SOURCE DATA:
○ ○ ○

import Summits.Ventures.PercRepro.ProfilePointedMovesBounds

/-!
# PercRepro — THE COLOOP LIMIT VANISHES AT A PARALLEL PAIR (THE `p ↔ e` SWAP IS AN INVOLUTION OF THE CAPTURED
FAMILY REVERSING `2 #X − N`), AND THE 2-COVERABILITY BOUND `#upBlocked X < #X`
(p10, gen 16; `proofs/P10-AVFULL.md` §24(i))

For a finite matroid `M` on `N = #E`, a point `p` with a PARALLEL PARTNER `e` (`ρ{p} = ρ{e} = ρ{p, e} = 1`, `e ≠ p`)
and the captured family `𝒦 = capSets M p`: every `X ∈ 𝒦` contains `e` (`mem_of_mem_capSets_parallel`: `E ∖ X` is
independent, so it cannot contain the pair), and the swap `X ↦ ((E ∖ X) ∖ p) ∪ e` (`parSwap`) is an involution of `𝒦`
(`parSwap_mem_capSets`, `parSwap_parSwap`: parallel elements are interchangeable in every rank) with
`#(parSwap X) = N − #X`.  Hence `Σ_{X ∈ 𝒦} (2 #X − N) = 0` (`sum_capSets_signed_parallel`, by `Finset.sum_involution`)
and (C1′) holds AT EVERY PARALLEL PAIR, with equality (`capLimit_body_parallel`) — the regime complementary to the
`p`-girth regime of ProfilePointedMovesBounds (there `g_p ≥ N − ρ + 1`, here `g_p = 2`).
THE 2-COVERABILITY BOUND: a bi-independent partition `(X, E ∖ X)` of a flat `F` gives `#F ≤ 2 ρ(F)`, so for `X ∈ 𝒦`
the elements of the `p`-side inside `cl X` form an independent subset of a flat of rank `#X` containing `p`, and
`#upBlocked X + 1 ≤ #X` (`card_upBlocked_lt_card`) — together with `#upBlocked X + ρ + 1 ≤ N` of
ProfilePointedMovesBounds, `#upBlocked X ≤ min(#X, N − ρ) − 1`.  Nothing here asserts (C1′), (★), (A1κ) or (CM).
-/

open scoped Matroid

namespace PercRepro.Cogirth

open Finset ThmH Skew

variable {α : Type} [DecidableEq α] {M : Matroid α} [M.Finite]

/-! ### The captured family at a parallel pair -/

/-- Every captured set contains the parallel partner `e` of `p`: otherwise `E ∖ X` would contain the dependent pair. -/
theorem mem_of_mem_capSets_parallel {p e : α} (hp : p ∈ gr M) (he : e ∈ gr M) (hpe' : p ≠ e)
    (hpe : rk M {p, e} = 1) {X : Finset α} (hX : X ∈ capSets M p) : e ∈ X := by
  obtain ⟨⟨hXb, hpX⟩, -⟩ := mem_capSets.1 hX
  by_contra heX
  exact not_pair_subset_of_parallel' hpe' hpe (mem_biIndepAll.1 hXb).2.2
    (insert_subset (mem_sdiff.2 ⟨hp, hpX⟩) (singleton_subset_iff.2 (mem_sdiff.2 ⟨he, heX⟩)))

/-- The `p ↔ e` swap on `p`-avoiding sets: `X ↦ ((E ∖ X) ∖ p) ∪ e`. -/
noncomputable def parSwap (M : Matroid α) [M.Finite] (p e : α) (X : Finset α) : Finset α :=
  insert e ((gr M \ X).erase p)

/-- `E ∖ ((E ∖ X) ∖ p) = X ∪ p` for `X ⊆ E ∖ p`. -/
theorem sdiff_sdiff_erase {p : α} (hp : p ∈ gr M) {X : Finset α} (hXg : X ⊆ gr M) (hpX : p ∉ X) :
    gr M \ (gr M \ X).erase p = insert p X := by
  ext z
  simp only [mem_sdiff, mem_erase, mem_insert, not_and, not_not]
  constructor
  · rintro ⟨hz, h⟩
    by_cases hzp : z = p
    · exact Or.inl hzp
    · exact Or.inr (h hzp hz)
  · rintro (rfl | hz)
    · exact ⟨hp, fun h _ => absurd rfl h⟩
    · exact ⟨hXg hz, fun _ _ => hz⟩

/-- **THE SWAP PRESERVES THE CAPTURED FAMILY** at a parallel pair of non-loops. -/
theorem parSwap_mem_capSets {p e : α} (hp : p ∈ gr M) (he : e ∈ gr M) (hpe' : p ≠ e) (hp1 : rk M {p} = 1)
    (he1 : rk M {e} = 1) (hpe : rk M {p, e} = 1) {X : Finset α} (hX : X ∈ capSets M p) :
    parSwap M p e X ∈ capSets M p := by
  have heX : e ∈ X := mem_of_mem_capSets_parallel hp he hpe' hpe hX
  obtain ⟨⟨hXb, hpX⟩, -⟩ := mem_capSets.1 hX
  obtain ⟨hXg, hXr, hXc⟩ := mem_biIndepAll.1 hXb
  have hpZ : p ∈ gr M \ X := mem_sdiff.2 ⟨hp, hpX⟩
  set Y := (gr M \ X).erase p with hYdef
  have hYg : Y ⊆ gr M := (erase_subset _ _).trans sdiff_subset
  have heY : e ∉ Y := fun h => (mem_sdiff.1 (mem_of_mem_erase h)).2 heX
  have hpY : p ∉ Y := notMem_erase p _
  have hZ : insert p Y = gr M \ X := insert_erase hpZ
  have hcomp : gr M \ insert e Y = insert p (X.erase e) := by
    rw [sdiff_insert, hYdef, sdiff_sdiff_erase hp hXg hpX, erase_insert_of_ne hpe']
  unfold parSwap
  rw [← hYdef, mem_capSets, mem_biIndepAll]
  refine ⟨⟨⟨insert_subset he hYg, ?_, ?_⟩, ?_⟩, ?_⟩
  · rw [rk_insert_eq_of_parallel' he hp he1 hp1 (by rw [pair_comm]; exact hpe) hYg, hZ, hXc, ← hZ,
      card_insert_of_notMem hpY, card_insert_of_notMem heY]
  · rw [hcomp, card_insert_of_notMem (fun h => hpX (mem_of_mem_erase h)),
      rk_insert_eq_of_parallel' hp he hp1 he1 hpe ((erase_subset _ _).trans hXg), insert_erase heX, hXr,
      card_erase_of_mem heX]
    have : 0 < X.card := card_pos.2 ⟨e, heX⟩
    omega
  · rw [mem_insert, not_or]
    exact ⟨hpe', hpY⟩
  · have h1 : p ∈ clF M ({e} : Finset α) := by
      rw [mem_clF_iff_rk_insert_eq hp (singleton_subset_iff.2 he)]
      rw [show insert p ({e} : Finset α) = {p, e} from rfl, hpe, he1]
    exact clF_mono_sub (singleton_subset_iff.2 (mem_insert_self e Y)) h1

/-- The swap is an involution on the captured family. -/
theorem parSwap_parSwap {p e : α} (hp : p ∈ gr M) (he : e ∈ gr M) (hpe' : p ≠ e) (hpe : rk M {p, e} = 1)
    {X : Finset α} (hX : X ∈ capSets M p) : parSwap M p e (parSwap M p e X) = X := by
  have heX : e ∈ X := mem_of_mem_capSets_parallel hp he hpe' hpe hX
  obtain ⟨⟨hXb, hpX⟩, -⟩ := mem_capSets.1 hX
  have hXg : X ⊆ gr M := (mem_biIndepAll.1 hXb).1
  unfold parSwap
  rw [sdiff_insert, sdiff_sdiff_erase hp hXg hpX, erase_insert_of_ne hpe',
    erase_insert (fun h => hpX (mem_of_mem_erase h)), insert_erase heX]

/-- `#(parSwap X) + #X = N`. -/
theorem card_parSwap_add {p e : α} (hp : p ∈ gr M) (he : e ∈ gr M) (hpe' : p ≠ e) (hpe : rk M {p, e} = 1)
    {X : Finset α} (hX : X ∈ capSets M p) : (parSwap M p e X).card + X.card = (gr M).card := by
  have heX : e ∈ X := mem_of_mem_capSets_parallel hp he hpe' hpe hX
  have heY : e ∉ (gr M \ X).erase p := fun h => (mem_sdiff.1 (mem_of_mem_erase h)).2 heX
  unfold parSwap
  rw [card_insert_of_notMem heY]
  have := card_pSide_add hp hX
  omega

/-- **THE COLOOP LIMIT VANISHES AT A PARALLEL PAIR**: `Σ_{X ∈ 𝒦} (2 #X − N) = 0`. -/
theorem sum_capSets_signed_parallel {p e : α} (hp : p ∈ gr M) (he : e ∈ gr M) (hpe' : p ≠ e)
    (hp1 : rk M {p} = 1) (he1 : rk M {e} = 1) (hpe : rk M {p, e} = 1) :
    ∑ X ∈ capSets M p, (2 * (X.card : ℤ) - (gr M).card) = 0 := by
  apply sum_involution (fun X _ => parSwap M p e X)
  · intro X hX
    have h := card_parSwap_add hp he hpe' hpe hX
    have h' : ((parSwap M p e X).card : ℤ) + X.card = (gr M).card := by exact_mod_cast h
    linarith
  · intro X hX hne heq
    have h := card_parSwap_add hp he hpe' hpe hX
    rw [heq] at h
    apply hne
    have h' : (X.card : ℤ) + X.card = (gr M).card := by exact_mod_cast h
    linarith
  · intro X hX
    exact parSwap_mem_capSets hp he hpe' hp1 he1 hpe hX
  · intro X hX
    exact parSwap_parSwap hp he hpe' hpe hX

/-- **(C1′) AT EVERY PARALLEL PAIR**, with equality: `N · Σ_k κ_k = 2 · Σ_k k · κ_k`. -/
theorem capLimit_body_parallel {p e : α} (hp : p ∈ gr M) (he : e ∈ gr M) (hpe' : p ≠ e)
    (hp1 : rk M {p} = 1) (he1 : rk M {e} = 1) (hpe : rk M {p, e} = 1) :
    (gr M).card * ∑ k ∈ range ((gr M).card + 1), capCount M k p =
      2 * ∑ k ∈ range ((gr M).card + 1), k * capCount M k p := by
  have h0 := sum_capSets_signed_parallel hp he hpe' hp1 he1 hpe
  rw [sum_capSets_eq_levels] at h0
  have hsplit : ∑ k ∈ range ((gr M).card + 1), ((2 * (k : ℤ) - (gr M).card) * (capCount M k p : ℤ)) =
      2 * ∑ k ∈ range ((gr M).card + 1), ((k : ℤ) * (capCount M k p : ℤ)) -
        ((gr M).card : ℤ) * ∑ k ∈ range ((gr M).card + 1), (capCount M k p : ℤ) := by
    rw [mul_sum, mul_sum, ← sum_sub_distrib]
    apply sum_congr rfl
    intro k _
    ring
  rw [hsplit] at h0
  have : (((gr M).card * ∑ k ∈ range ((gr M).card + 1), capCount M k p : ℕ) : ℤ) =
      ((2 * ∑ k ∈ range ((gr M).card + 1), k * capCount M k p : ℕ) : ℤ) := by
    push_cast
    linarith
  exact_mod_cast this

/-! ### The 2-coverability bound -/

/-- **THE 2-COVERABILITY BOUND**: for a captured `X`, `#upBlocked X + 1 ≤ #X` — the `p`-side elements inside `cl X`
form an independent subset of the rank-`#X` flat `cl X`, and `p` is one of them. -/
theorem card_upBlocked_lt_card {p : α} (hp : p ∈ gr M) {X : Finset α} (hX : X ∈ capSets M p) :
    (upBlocked M p X).card + 1 ≤ X.card := by
  obtain ⟨⟨hXb, hpX⟩, hpcl⟩ := mem_capSets.1 hX
  set S := (gr M \ X) ∩ clF M X with hSdef
  have hpS : p ∈ S := mem_inter.2 ⟨mem_sdiff.2 ⟨hp, hpX⟩, hpcl⟩
  have hSind : rk M S = S.card :=
    rk_eq_card_of_subset_of_rk_eq_card inter_subset_left (mem_biIndepAll.1 hXb).2.2
  have hSle : rk M S ≤ X.card := by
    calc rk M S ≤ rk M (clF M X) := rk_mono' inter_subset_right
      _ = rk M X := rk_clF_eq_rk X
      _ = X.card := (mem_biIndepAll.1 hXb).2.1
  have hup : upBlocked M p X = S.erase p := by
    unfold upBlocked
    ext y
    simp only [hSdef, mem_filter, mem_erase, mem_inter]
    tauto
  rw [hup, card_erase_of_mem hpS]
  have := card_pos.2 ⟨p, hpS⟩
  omega

end PercRepro.Cogirth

○ ○ ○

WHAT IS BEING ASKED:
Please copy each line of the entries in which the word "hYdef" shows up.

SOLVED EXERCISE:
  set Y := (gr M \ X).erase p with hYdef
    rw [sdiff_insert, hYdef, sdiff_sdiff_erase hp hXg hpX, erase_insert_of_ne hpe']
  rw [← hYdef, mem_capSets, mem_biIndepAll]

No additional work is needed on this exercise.